The Words of the Hendricks Family |
E-Cornerstone Hello
Tyler Hendricks
June 13, 2002
Hello everyone from UTS,
We are in the final stretch leading up to Commencement 2002, our 26th class, and the first class of the second quarter century.
This year will see some innovations at graduation: displays on the front lawn, an honorary doctorate for Rev. Chung Hwan Kwak, the major Laliberte banner hanging in the chapel apse, hopefully a huge framed painting of Noah's ark, and more.
Those who spend the day here with us are invited up to the third floor dorm, NW wing, to see the prototype private rooms and construction on the dorm renovation project. Soon I will have "before and after" photos on that project.
I would like to send you a brief essay on the vision for the UTS graduate, and a couple of photos from the Farewell Party we had last night, depicting another innovation. I don't know what it's called, perhaps "The Student Body Embrace and Rebirth by Dragging You Through the Ringer and Throwing You Up in the Air Experience." Whatever you call it, it brought joy to us all.
The Essay
In God's plan of creation, every entity has a purpose of serving an entity larger than itself. What is the greater entity served by a school? A school exists to serve the society, nation and world. It does so by helping to create individuals of quality, individuals who can themselves contribute to the good of the society. The school strives to form of its graduates people who place the needs of society above their personal desires, and who strive to integrate their personal desires, goals, skills and talents with the ideal of service to the greater good.
It is to this purpose that our Board, faculty, staff and administration are dedicated. As servant leaders, our personal interests are subsumed by the task and ideal of creating a school that is continually improving. It is to this higher purpose that we dedicate our work and it is around this purpose that we shape our personal vision.
In this regard, my desire is to develop my abilities to serve God's call as president of this institution. At the same time, in the back of my mind is always my responsibility to find someone who can be a better president than me. If I discover a person with that potential, my responsibility is to help him or her develop the necessary skills, to bequeath whatever I have learned, and ultimately give my place to him or her.
In God's economy, if we do not believe that God has created a place for each of us suitable to who we are, and what He wants us to become, we will be continually frustrated and resentful. The eternal wisdom of religious faith tells us to seek deeply to discover God's purposes in our everyday life, with trust that He is involved in our daily struggles, and accepts our self-offering no matter what the circumstances. When Jesus was on the cross, when martyrs died for their faith, when True Father was tortured in prison and swallowed up in the North Korean gulag, they glorified God's will that put them there. If we cannot do that, we will think we have been treated unfairly. No matter how blessed our life might be, we will always think that we are being treated unfairly.

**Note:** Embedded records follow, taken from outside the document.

/-! ### `x ↦ E_B(x)` on the real axis: derivative and the fundamental theorem of calculus -/

/-- **The real function `x ↦ E_B(x)` has derivative `E_B'(x)` at every real `x ∉ B`.** [folklore] -/
theorem hasDerivAt_re_starMap (hB : IsStarHull B) {x : ℝ} (hxB : (x : ℂ) ∉ B) :
    HasDerivAt (fun y : ℝ ↦ (starMap B y).re) (deriv (starMap B) x).re x := by
  have hΦ := isRestrictionMap_starRMap hB
  have hdiff : HasDerivAt (starMap B) (deriv (starMap B) x) x := by
    have : DifferentiableAt ℂ (starMap B) x := by
      rw [starMap_eq hB]
      exact differentiableAt_hullExt hB.isBoundedHull hΦ (ofReal_mem_symmDomain_iff.2 hxB)
    exact this.hasDerivAt
  have h1 : HasDerivAt (fun t : ℝ ↦ starMap B t) (deriv (starMap B) x) x := by
    simpa using hdiff.comp_ofReal
  exact Complex.reCLM.hasFDerivAt.comp_hasDerivAt x h1

/-- `x ↦ E_B'(x)` is continuous on the real points off the hull (`E_B` is holomorphic on the open
symmetric domain). [folklore] -/
theorem continuousOn_re_deriv_starMap (hB : IsStarHull B) :
    ContinuousOn (fun y : ℝ ↦ (deriv (starMap B) y).re) {y : ℝ | (y : ℂ) ∉ B} := by
  have hΦ := isRestrictionMap_starRMap hB
  have hE : DifferentiableOn ℂ (starMap B) (symmDomain B) := by
    rw [starMap_eq hB]; exact differentiableOn_hullExt hB.isBoundedHull hΦ
  have hopen := isOpen_symmDomain hB.isBoundedHull.isClosed
  have hcd : ContinuousOn (deriv (starMap B)) (symmDomain B) :=
    ((hE.analyticOnNhd hopen).deriv).continuousOn
  have hmaps : MapsTo (fun y : ℝ ↦ (y : ℂ)) {y : ℝ | (y : ℂ) ∉ B} (symmDomain B) := fun y hy ↦
    ofReal_mem_symmDomain_iff.2 hy
  exact Complex.continuous_re.comp_continuousOn ((hcd.comp continuous_ofReal.continuousOn hmaps))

A line from "Sound of Music" provides Hollywood's simple expression of this pure faith in a higher providence ruling our life: "When God closes a door, He always opens a window somewhere." Graduation is intense and exciting because we participate with men and women who are standing, as a group, outside a closed door. The door to UTS student life is now closed for you, and you have to find a window somewhere. God has prepared a window for you. The Founder and his representatives who have spoken to graduating classes over the years maintain the same emphasis: the UTS graduate is expected to be a person of perfect heart and absolute faith, love and obedience, dedicated to the building of God's kingdom on earth. It means to be able to put oneself aside, pull your mind away from the closing door, and see God's window.
As you do this, your life itself will become a window, as the glory of God finds its occasion to be displayed in you. As we let go of our clinging to life, while maintaining purity of motivation and obedience of spirit, we will always be caught in God's hands.
If you graduates have this, then you are a pure offering, and UTS has fulfilled its mission. Those who do so without reservation, with simple, childlike faith in God, will become the central persons through whom the purposes of God will be fulfilled. Be yourself. Hold on to your vision, ideals and ideas, and offer them as a compliant partner, objective to God. You will be tested. Your leaders, your seniors, are also undergoing training and testing. Paul counsels us to work out our own salvation in fear and trembling, for it is a rule of God that according to the purity of your heart, your wishes will be fulfilled.
May God truly bless the members of class of UTS 2002 and all UTS alumni.